Monday, December 24, 2007

Super scalable Java applications with terracotta and the Amazon elastic computing cloud (ec2).

written by Marcel Panse

I just got this idea, and i don't know if it works at all. I'm just playing with the idea and thought i might just as well write it down here immediately.

Amazon (S3 and EC2)

Amazons launched a couple of services, one of them is EC2 (Elastic Computing Cloud) and one of them is S3 (Simple Storage Service). S3 is a distributed storage solution where you can store an unlimited amount of data online. This storage is actually distributed over lots and lots of (virtual) servers around the globe.
Amazon S3 provides a simple web services interface that can be used to store and retrieve any amount of data, at any time, from anywhere on the web. It gives any developer access to the same highly scalable, reliable, fast, inexpensive data storage infrastructure that Amazon uses to run its own global network of web sites.
When using S3 you only have to pay about $0.18 per GB storage a month and $0.16 per GB data transfer a month.
EC2 stands for 'Elastic computing cloud' and makes it possible to launch an image of a server online. This virtual server will be launched somewhere in the computing cloud, which again is distributed over lots of servers.
Just as Amazon Simple Storage Service (Amazon S3) enables storage in the cloud, Amazon EC2 enables "compute" in the cloud.
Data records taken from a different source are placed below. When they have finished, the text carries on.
/-- `bnom` is continuous in `t`. [folklore] -/
theorem continuous_bnom (B : ℝ) (s : Fin K → ℝ) (h : Fin K → ℤ) (d : Fin K → ℕ) :
    Continuous (fun t => bnom B s h d t) := by
  unfold bnom tv
  fun_prop

/-- **dominance estimate**: `|f − s_{l₀} V| ≤ (K/B)·V`, `V = tv l₀`. [folklore] -/
theorem abs_bnom_sub_le {B : ℝ} (hB : 0 < B) {s : Fin K → ℝ} (hs : ∀ l, |s l| ≤ 1) (h : Fin K → ℤ) (d : Fin K → ℕ)
    {t : ℝ} (ht : 0 < t) (l₀ : Fin K) (hdom : Dom B s h d t l₀) :
    |bnom B s h d t - s l₀ * tv B (h l₀) (d l₀) t| ≤ (K : ℝ) / B * tv B (h l₀) (d l₀) t := by
  classical
  unfold bnom
  rw [← Finset.sum_erase_add _ _ (Finset.mem_univ l₀), add_sub_cancel_right]
  set V := tv B (h l₀) (d l₀) t with hV
  have hV0 : 0 < V := tv_pos hB _ _ ht
  have hterm : ∀ l ∈ univ.erase l₀, |s l * tv B (h l) (d l) t| ≤ V / B := by
    intro l hl
    have hne : l ≠ l₀ := Finset.ne_of_mem_erase hl
    rcases hdom l hne with h0 | hle
    · rw [h0, zero_mul, abs_zero]; positivity
    · rw [abs_mul, abs_of_pos (tv_pos hB _ _ ht)]
      calc |s l| * tv B (h l) (d l) t ≤ 1 * tv B (h l) (d l) t :=
            mul_le_mul_of_nonneg_right (hs l) (tv_pos hB _ _ ht).le
        _ ≤ V / B := by rw [one_mul, le_div_iff₀ hB, mul_comm]; exact hle
  calc |∑ l ∈ univ.erase l₀, s l * tv B (h l) (d l) t|
      ≤ ∑ l ∈ univ.erase l₀, |s l * tv B (h l) (d l) t| := abs_sum_le_sum_abs _ _
    _ ≤ ∑ _l ∈ univ.erase l₀, V / B := sum_le_sum hterm
    _ = ((univ.erase l₀).card : ℝ) * (V / B) := by rw [sum_const, nsmul_eq_mul]
    _ ≤ (K : ℝ) * (V / B) := by
        refine mul_le_mul_of_nonneg_right ?_ (by positivity)
        have : (univ.erase l₀).card ≤ K := (card_erase_le).trans (by simp)
        exact_mod_cast this
    _ = (K : ℝ) / B * V := by ring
Amazon EC2's simple web service interface allows you to obtain and configure capacity with minimal friction. It provides you with complete control of your computing resources and lets you run on Amazon's proven computing environment. Amazon EC2 reduces the time required to obtain and boot new server instances to minutes, allowing you to quickly scale capacity, both up and down, as your computing requirements change. Amazon EC2 changes the economics of computing by allowing you to pay only for capacity that you actually use.
You pay about $0.10 per instance hour. I can imaging it saves a lot of money, since you only launch the amount of servers you need at the moment and you are able to scale it down or up when you like to.

Terracotta

Open Terracotta is Open Source JVM-level clustering software for Java. It delivers clustering as a runtime infrastructure service, which simplifies the task of clustering a Java application immensely, by effectively clustering the JVM underneath the application, instead of clustering the application itself.
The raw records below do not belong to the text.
import Summits.QuantumFields.YangMills.Theses.RenyiTelescope

/-!
# Route `RenyiTelescope` — the REPAIR of crux `CutoffRenyiL` is a genuine WEAKENING (helper for stmt-QuantumFields-27544)

On 2026-08-28 the ideator seat's self-audit predicted the crux `CutoffRenyiL` (stmt-QuantumFields-27137; exponent
`R₀(q−1)p⁴L^(3F.m)/L^(4J)`, Hölder orders `1 < q ≤ Q·L^(2J)`) FALSE as typed: in `d = 3` the lattice gauge coupling renormalises at FIRST
order in the spacing (G. D. Moore, Nucl. Phys. B523 (1998) 569, arXiv:hep-lat/9709053, eq. (gaugerenorm) p.8 and the SU(2) numbers p.16),
while the tower `β_K = L^K/γ` is naive, so consecutive interior-conditioned unit laws differ by a covariance drift `δ_J ≍ γL^(−J)` and their
order-`q` Rényi divergence is `≍ q·γ²·L^(3F.m)·L^(−2J)`, not `L^(−4J)`.  The repaired crux `CutoffRenyiLR` (stmt-QuantumFields-27544) has exponent
`R₀(q−1)p⁴L^(3F.m)(γ²/L^(2J) + 1/L^(4J))` and orders `1 < q ≤ Q·L^J`.

THIS FILE (the "old ↔ new" certificate asked for by the critic, NOTE #84): `cutoffRenyiLR_of_cutoffRenyiL : CutoffRenyiL → CutoffRenyiLR` — the
repair only WEAKENS the statement (smaller order range since `L^J ≤ L^(2J)`, larger exponent since `γ²/L^(2J) ≥ 0`; a possibly negative `R₀` is
replaced by `max R₀ 0`).  The converse is NOT claimed (and is believed false: the new statement tolerates the first-order drift, the old does not).

WHAT THIS IS NOT: neither crux is proved; nothing here bears on the Yang–Mills mass gap; the rung R3 (`YM3TorusSU2`) is NOT proved.
-/

noncomputable section

open MeasureTheory
open Literature.MathematicalPhysics.QuantumFieldTheory.Balaban1983to89
open Literature.MathematicalPhysics.QuantumFieldTheory.Balaban1983to89.T3ContinuumYM3Torus
open Literature.MathematicalPhysics.QuantumFieldTheory.Balaban1983to89.T3UnitScaleTilt
open Literature.MathematicalPhysics.QuantumFieldTheory.Balaban1983to89.T3UnitLawDensityEML
open Literature.MathematicalPhysics.QuantumFieldTheory.Balaban1983to89.T3InteriorExcision

namespace Summit.QuantumFields.YangMills.Theorems.RenyiTelescope

/-- Exponent comparison: for `R₀ ≤ R₀'`, `0 ≤ R₀'`, `0 ≤ W`, `0 < D` and `0 ≤ G`,
`R₀·W/D ≤ R₀'·W·(G + 1/D)`. -/
theorem exponent_weaken {R₀ R₀' W D G : ℝ} (hR : R₀ ≤ R₀') (hR' : 0 ≤ R₀') (hW : 0 ≤ W) (hD : 0 < D) (hG : 0 ≤ G) :
    R₀ * W / D ≤ R₀' * W * (G + 1 / D) := by
  have h1 : R₀ * W / D ≤ R₀' * W / D := by
    apply div_le_div_of_nonneg_right _ hD.le
    exact mul_le_mul_of_nonneg_right hR hW
  have h2 : R₀' * W / D = R₀' * W * (1 / D) := by ring
  have h3 : R₀' * W * (1 / D) ≤ R₀' * W * (G + 1 / D) :=
    mul_le_mul_of_nonneg_left (by linarith) (mul_nonneg hR' hW)
  linarith [h1, h2, h3]

/-- THE CERTIFICATE: the repaired crux is implied by the original one (the repair is a weakening). -/
theorem cutoffRenyiLR_of_cutoffRenyiL :
    Summit.QuantumFields.YangMills.Theses.RenyiTelescope.CutoffRenyiL →
      Summit.QuantumFields.YangMills.Theses.RenyiTelescope.CutoffRenyiLR := by
  intro hOld L
  obtain ⟨c, b₁, p₁, hc0, hc1, h1⟩ := hOld L
  refine ⟨c, b₁, p₁, hc0, hc1, fun b₀ p₀ hb hp hb0 hp2 => ?_⟩
  obtain ⟨γ₁, Q, R₀, hγ₁0, hγ₁1, hQ, h2⟩ := h1 b₀ p₀ hb hp hb0 hp2
  refine ⟨γ₁, Q, max R₀ 0, hγ₁0, hγ₁1, hQ, fun F γ hFL hγ0 hγ1 J q hJ hq1 hqQ A hA => ?_⟩
  have hL1 : (1 : ℝ) ≤ (L : ℝ) := by
    have := F.hL.2; rw [hFL] at this; exact_mod_cast this.le
  have hL0 : (0 : ℝ) < (L : ℝ) := by linarith
  have hqQ' : q ≤ Q * (L : ℝ) ^ (2 * J) := by
    refine le_trans hqQ (mul_le_mul_of_nonneg_left ?_ hQ.le)
    exact pow_le_pow_right₀ hL1 (by omega)
  have hold := h2 F γ hFL hγ0 hγ1 J q hJ hq1 hqQ' A hA
  refine le_trans hold ?_
  refine mul_le_mul_of_nonneg_right (mul_le_mul_of_nonneg_right (Real.exp_le_exp.mpr ?_)
    (Real.rpow_nonneg measureReal_nonneg _)) measureReal_nonneg
  have hW : 0 ≤ (q - 1) * (B10.pFun b₀ p₀ (Real.sqrt γ)) ^ 4 * (L : ℝ) ^ (3 * F.m) := by
    have : 0 ≤ (B10.pFun b₀ p₀ (Real.sqrt γ)) ^ 4 := by positivity
    have : 0 ≤ (L : ℝ) ^ (3 * F.m) := by positivity
    have : 0 ≤ q - 1 := by linarith
    positivity
  have hD : 0 < (L : ℝ) ^ (4 * J) := by positivity
  have hG : 0 ≤ γ ^ 2 / (L : ℝ) ^ (2 * J) := by positivity
  have key := exponent_weaken (le_max_left R₀ 0) (le_max_right R₀ 0) hW hD hG
  calc R₀ * (q - 1) * (B10.pFun b₀ p₀ (Real.sqrt γ)) ^ 4 * (L : ℝ) ^ (3 * F.m) / (L : ℝ) ^ (4 * J)
      = R₀ * ((q - 1) * (B10.pFun b₀ p₀ (Real.sqrt γ)) ^ 4 * (L : ℝ) ^ (3 * F.m)) / (L : ℝ) ^ (4 * J) := by ring
    _ ≤ max R₀ 0 * ((q - 1) * (B10.pFun b₀ p₀ (Real.sqrt γ)) ^ 4 * (L : ℝ) ^ (3 * F.m)) *
          (γ ^ 2 / (L : ℝ) ^ (2 * J) + 1 / (L : ℝ) ^ (4 * J)) := key
    _ = max R₀ 0 * (q - 1) * (B10.pFun b₀ p₀ (Real.sqrt γ)) ^ 4 * (L : ℝ) ^ (3 * F.m) *
          (γ ^ 2 / (L : ℝ) ^ (2 * J) + 1 / (L : ℝ) ^ (4 * J)) := by ring

end Summit.QuantumFields.YangMills.Theorems.RenyiTelescope

end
Open Terracotta's JVM-level clustering can turn single-node, multi-threaded applications into distributed, multi-node applications, often with no code changes. Terracotta plugs into the Java Memory Model in order to maintain semantics of Java (Java Language Specification), such as pass-by-reference, thread coordination, and garbage collection across the cluster. Open Terracotta's JVM-level clustering is enabled through declarative configuration (XML), and provides fine-grained, field-level replication, which means that objects do not need to implement Java serialization.

With a simple load balancer it doesn't matter to which server the request is send, because all servers are on the grid and share the same memory and thus all user sessions are available on all servers. When adding a new server to the grid it takes automatically the state of the application and can receive requests immediately. This makes it very easy to scale up when needed.

Another idea is to use Amazons S3 Service (distributed online storage) for file storage, because this also is unlimited scalable. All data transfer between the EC2 cloud and S3 is free!

Winning combination?

The idea is to create a standard java backend application (the usual spring/hibernate/etc application). Then we take that application and launch it in a terracotta grid. That makes it scalable over multiple servers sharing the same resources through terracotta. Take it a step further by creating an image and launch it in Amazons EC2 cloud.

Possible challenges (problems do not exists, right?)

All images in the EC2 cloud are stateless, when the server images goes offline or restarts all state is gone. Every image starts from a blank image, so you can't write to disk. But that shouldn't be necessary if we write all files to S3. Another thing is databases, if we have like 5 images in the cloud all running terracotta and thus share the same memory/state. Then we don't have to do persist anything to the database, and just keep it in memory. Terracotta could drastically help to reduce the database load. But we can't keep everything in memory, you don't want to keep historic data that is practically not used anymore in memory. You only want to keep objects in memory that you are likely to query a lot. Where do we store the data that we don't want in memory? I heard about the Amazon Simple Database (SDB), which is going to get launched pretty soon (at the moment of writing this). I didn't look into it yet, but sounds promising.

I'm going to work this out and try this later, i you have any comments or suggestions let me know!